* [PROBLEM DETAILS] Word for word, repeat each record that follows.

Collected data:

/-- **THE CONTINUATION OF A FLAT TWISTED SCALAR-TYPE FAMILY IS THE TWISTED CLOSED FORM ON `{0 < re s}`** (odd `m₁ − m₂`): for `F s` with the
parabolic law of `I_w(s, χ_{−(m₁+m₂)})`, the scalar type `det(A_u+iB_u)^{m₁}·det(A_u−iB_u)^{m₂}` and `F s 1 = c` on `½ < re s`, every holomorphic
`Fn` on `{0 < re s}` agreeing with `M*_w(s) (F s) (h)` there equals `c · det(h)^{m₁} · n_{m₁−m₂}(s) · f⁰_{−s,m₁−m₂}(h)`. [Shimura1982, (1.31)] -/
theorem eq_contClosedForm_of_re_pos_of_stabType (m₁ m₂ : ℤ) (hodd : Odd (m₁ - m₂)) {c : ℂ}
    {h : Matrix (Fin 2 ⊕ Fin 2) (Fin 2 ⊕ Fin 2) ℂ} (hh : hᴴ * Matrix.J (Fin 2) ℂ * h = Matrix.J (Fin 2) ℂ)
    {F : ℂ → Matrix (Fin 2 ⊕ Fin 2) (Fin 2 ⊕ Fin 2) ℂ → ℂ}
    (hP : ∀ s : ℂ, 1 / 2 < s.re → IsArchSiegelSection (fun z : ℂ => (conj z / ((‖z‖ : ℝ) : ℂ)) ^ (-(m₁ + m₂))) s (F s))
    (hK : ∀ s : ℂ, 1 / 2 < s.re → ∀ g u : Matrix (Fin 2 ⊕ Fin 2) (Fin 2 ⊕ Fin 2) ℂ,
      gᴴ * Matrix.J (Fin 2) ℂ * g = Matrix.J (Fin 2) ℂ → uᴴ * Matrix.J (Fin 2) ℂ * u = Matrix.J (Fin 2) ℂ →
        moeb u (I • (1 : Matrix (Fin 2) (Fin 2) ℂ)) = I • 1 →
          F s (g * u) = (u.toBlocks₁₁ + I • u.toBlocks₁₂).det ^ m₁ * (u.toBlocks₁₁ - I • u.toBlocks₁₂).det ^ m₂ * F s g)
    (hF1 : ∀ s : ℂ, 1 / 2 < s.re → F s 1 = c)
    {Fn : ℂ → ℂ} (hFn : DifferentiableOn ℂ Fn {s : ℂ | 0 < s.re})
    (hagree : ∀ s : ℂ, 1 / 2 < s.re → Fn s = archIntertwiningNormalized s (F s) h)
    {s : ℂ} (hs : 0 < s.re) :
    Fn s = c * h.det ^ m₁ * archNormalisedScalarCont (m₁ - m₂) s * archScalarSection (m₁ - m₂) (-s) h :=
  eq_contClosedForm_of_re_pos_detTwist hodd c m₁ hh hFn
    (fun s hs' => by
      rw [hagree s hs', archIntertwiningNormalized_apply, archIntertwining_eq_of_stabType m₁ m₂ s (hP s hs') (hK s hs') hh,
        hF1 s hs', ← archIntertwiningNormalized_apply]) hs

/-- **(A∞-½) KERNEL FACE FOR A FLAT TWISTED SCALAR-TYPE FAMILY** (odd `m₁ − m₂`, `|m₁ − m₂| ≠ 1`): every holomorphic continuation to
`{0 < re s}` of `s ↦ M*_w(s) (F s) (h)` vanishes at `s = ½`. [Shimura1982, (1.31)] -/
theorem half_eq_zero_of_stabType (m₁ m₂ : ℤ) (hodd : Odd (m₁ - m₂)) (h1 : (m₁ - m₂).natAbs ≠ 1) {c : ℂ}
    {h : Matrix (Fin 2 ⊕ Fin 2) (Fin 2 ⊕ Fin 2) ℂ} (hh : hᴴ * Matrix.J (Fin 2) ℂ * h = Matrix.J (Fin 2) ℂ)
    {F : ℂ → Matrix (Fin 2 ⊕ Fin 2) (Fin 2 ⊕ Fin 2) ℂ → ℂ}
    (hP : ∀ s : ℂ, 1 / 2 < s.re → IsArchSiegelSection (fun z : ℂ => (conj z / ((‖z‖ : ℝ) : ℂ)) ^ (-(m₁ + m₂))) s (F s))
    (hK : ∀ s : ℂ, 1 / 2 < s.re → ∀ g u : Matrix (Fin 2 ⊕ Fin 2) (Fin 2 ⊕ Fin 2) ℂ,
      gᴴ * Matrix.J (Fin 2) ℂ * g = Matrix.J (Fin 2) ℂ → uᴴ * Matrix.J (Fin 2) ℂ * u = Matrix.J (Fin 2) ℂ →
        moeb u (I • (1 : Matrix (Fin 2) (Fin 2) ℂ)) = I • 1 →
          F s (g * u) = (u.toBlocks₁₁ + I • u.toBlocks₁₂).det ^ m₁ * (u.toBlocks₁₁ - I • u.toBlocks₁₂).det ^ m₂ * F s g)
    (hF1 : ∀ s : ℂ, 1 / 2 < s.re → F s 1 = c)
    {Fn : ℂ → ℂ} (hFn : DifferentiableOn ℂ Fn {s : ℂ | 0 < s.re})
    (hagree : ∀ s : ℂ, 1 / 2 < s.re → Fn s = archIntertwiningNormalized s (F s) h) :
    Fn (1 / 2) = 0 := by
  rw [eq_contClosedForm_of_re_pos_of_stabType m₁ m₂ hodd hh hP hK hF1 hFn hagree one_half_re_pos,
    archNormalisedScalarCont_half_eq_zero hodd h1, mul_zero, zero_mul]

* [RESPONSE TO THIS EXERCISE]
/-- **THE CONTINUATION OF A FLAT TWISTED SCALAR-TYPE FAMILY IS THE TWISTED CLOSED FORM ON `{0 < re s}`** (odd `m₁ − m₂`): for `F s` with the
parabolic law of `I_w(s, χ_{−(m₁+m₂)})`, the scalar type `det(A_u+iB_u)^{m₁}·det(A_u−iB_u)^{m₂}` and `F s 1 = c` on `½ < re s`, every holomorphic
`Fn` on `{0 < re s}` agreeing with `M*_w(s) (F s) (h)` there equals `c · det(h)^{m₁} · n_{m₁−m₂}(s) · f⁰_{−s,m₁−m₂}(h)`. [Shimura1982, (1.31)] -/
theorem eq_contClosedForm_of_re_pos_of_stabType (m₁ m₂ : ℤ) (hodd : Odd (m₁ - m₂)) {c : ℂ}
    {h : Matrix (Fin 2 ⊕ Fin 2) (Fin 2 ⊕ Fin 2) ℂ} (hh : hᴴ * Matrix.J (Fin 2) ℂ * h = Matrix.J (Fin 2) ℂ)
    {F : ℂ → Matrix (Fin 2 ⊕ Fin 2) (Fin 2 ⊕ Fin 2) ℂ → ℂ}
    (hP : ∀ s : ℂ, 1 / 2 < s.re → IsArchSiegelSection (fun z : ℂ => (conj z / ((‖z‖ : ℝ) : ℂ)) ^ (-(m₁ + m₂))) s (F s))
    (hK : ∀ s : ℂ, 1 / 2 < s.re → ∀ g u : Matrix (Fin 2 ⊕ Fin 2) (Fin 2 ⊕ Fin 2) ℂ,
      gᴴ * Matrix.J (Fin 2) ℂ * g = Matrix.J (Fin 2) ℂ → uᴴ * Matrix.J (Fin 2) ℂ * u = Matrix.J (Fin 2) ℂ →
        moeb u (I • (1 : Matrix (Fin 2) (Fin 2) ℂ)) = I • 1 →
          F s (g * u) = (u.toBlocks₁₁ + I • u.toBlocks₁₂).det ^ m₁ * (u.toBlocks₁₁ - I • u.toBlocks₁₂).det ^ m₂ * F s g)
    (hF1 : ∀ s : ℂ, 1 / 2 < s.re → F s 1 = c)
    {Fn : ℂ → ℂ} (hFn : DifferentiableOn ℂ Fn {s : ℂ | 0 < s.re})
    (hagree : ∀ s : ℂ, 1 / 2 < s.re → Fn s = archIntertwiningNormalized s (F s) h)
    {s : ℂ} (hs : 0 < s.re) :
    Fn s = c * h.det ^ m₁ * archNormalisedScalarCont (m₁ - m₂) s * archScalarSection (m₁ - m₂) (-s) h :=
  eq_contClosedForm_of_re_pos_detTwist hodd c m₁ hh hFn
    (fun s hs' => by
      rw [hagree s hs', archIntertwiningNormalized_apply, archIntertwining_eq_of_stabType m₁ m₂ s (hP s hs') (hK s hs') hh,
        hF1 s hs', ← archIntertwiningNormalized_apply]) hs

/-- **(A∞-½) KERNEL FACE FOR A FLAT TWISTED SCALAR-TYPE FAMILY** (odd `m₁ − m₂`, `|m₁ − m₂| ≠ 1`): every holomorphic continuation to
`{0 < re s}` of `s ↦ M*_w(s) (F s) (h)` vanishes at `s = ½`. [Shimura1982, (1.31)] -/
theorem half_eq_zero_of_stabType (m₁ m₂ : ℤ) (hodd : Odd (m₁ - m₂)) (h1 : (m₁ - m₂).natAbs ≠ 1) {c : ℂ}
    {h : Matrix (Fin 2 ⊕ Fin 2) (Fin 2 ⊕ Fin 2) ℂ} (hh : hᴴ * Matrix.J (Fin 2) ℂ * h = Matrix.J (Fin 2) ℂ)
    {F : ℂ → Matrix (Fin 2 ⊕ Fin 2) (Fin 2 ⊕ Fin 2) ℂ → ℂ}
    (hP : ∀ s : ℂ, 1 / 2 < s.re → IsArchSiegelSection (fun z : ℂ => (conj z / ((‖z‖ : ℝ) : ℂ)) ^ (-(m₁ + m₂))) s (F s))
    (hK : ∀ s : ℂ, 1 / 2 < s.re → ∀ g u : Matrix (Fin 2 ⊕ Fin 2) (Fin 2 ⊕ Fin 2) ℂ,
      gᴴ * Matrix.J (Fin 2) ℂ * g = Matrix.J (Fin 2) ℂ → uᴴ * Matrix.J (Fin 2) ℂ * u = Matrix.J (Fin 2) ℂ →
        moeb u (I • (1 : Matrix (Fin 2) (Fin 2) ℂ)) = I • 1 →
          F s (g * u) = (u.toBlocks₁₁ + I • u.toBlocks₁₂).det ^ m₁ * (u.toBlocks₁₁ - I • u.toBlocks₁₂).det ^ m₂ * F s g)
    (hF1 : ∀ s : ℂ, 1 / 2 < s.re → F s 1 = c)
    {Fn : ℂ → ℂ} (hFn : DifferentiableOn ℂ Fn {s : ℂ | 0 < s.re})
    (hagree : ∀ s : ℂ, 1 / 2 < s.re → Fn s = archIntertwiningNormalized s (F s) h) :
    Fn (1 / 2) = 0 := by
  rw [eq_contClosedForm_of_re_pos_of_stabType m₁ m₂ hodd hh hP hK hF1 hFn hagree one_half_re_pos,
    archNormalisedScalarCont_half_eq_zero hodd h1, mul_zero, zero_mul]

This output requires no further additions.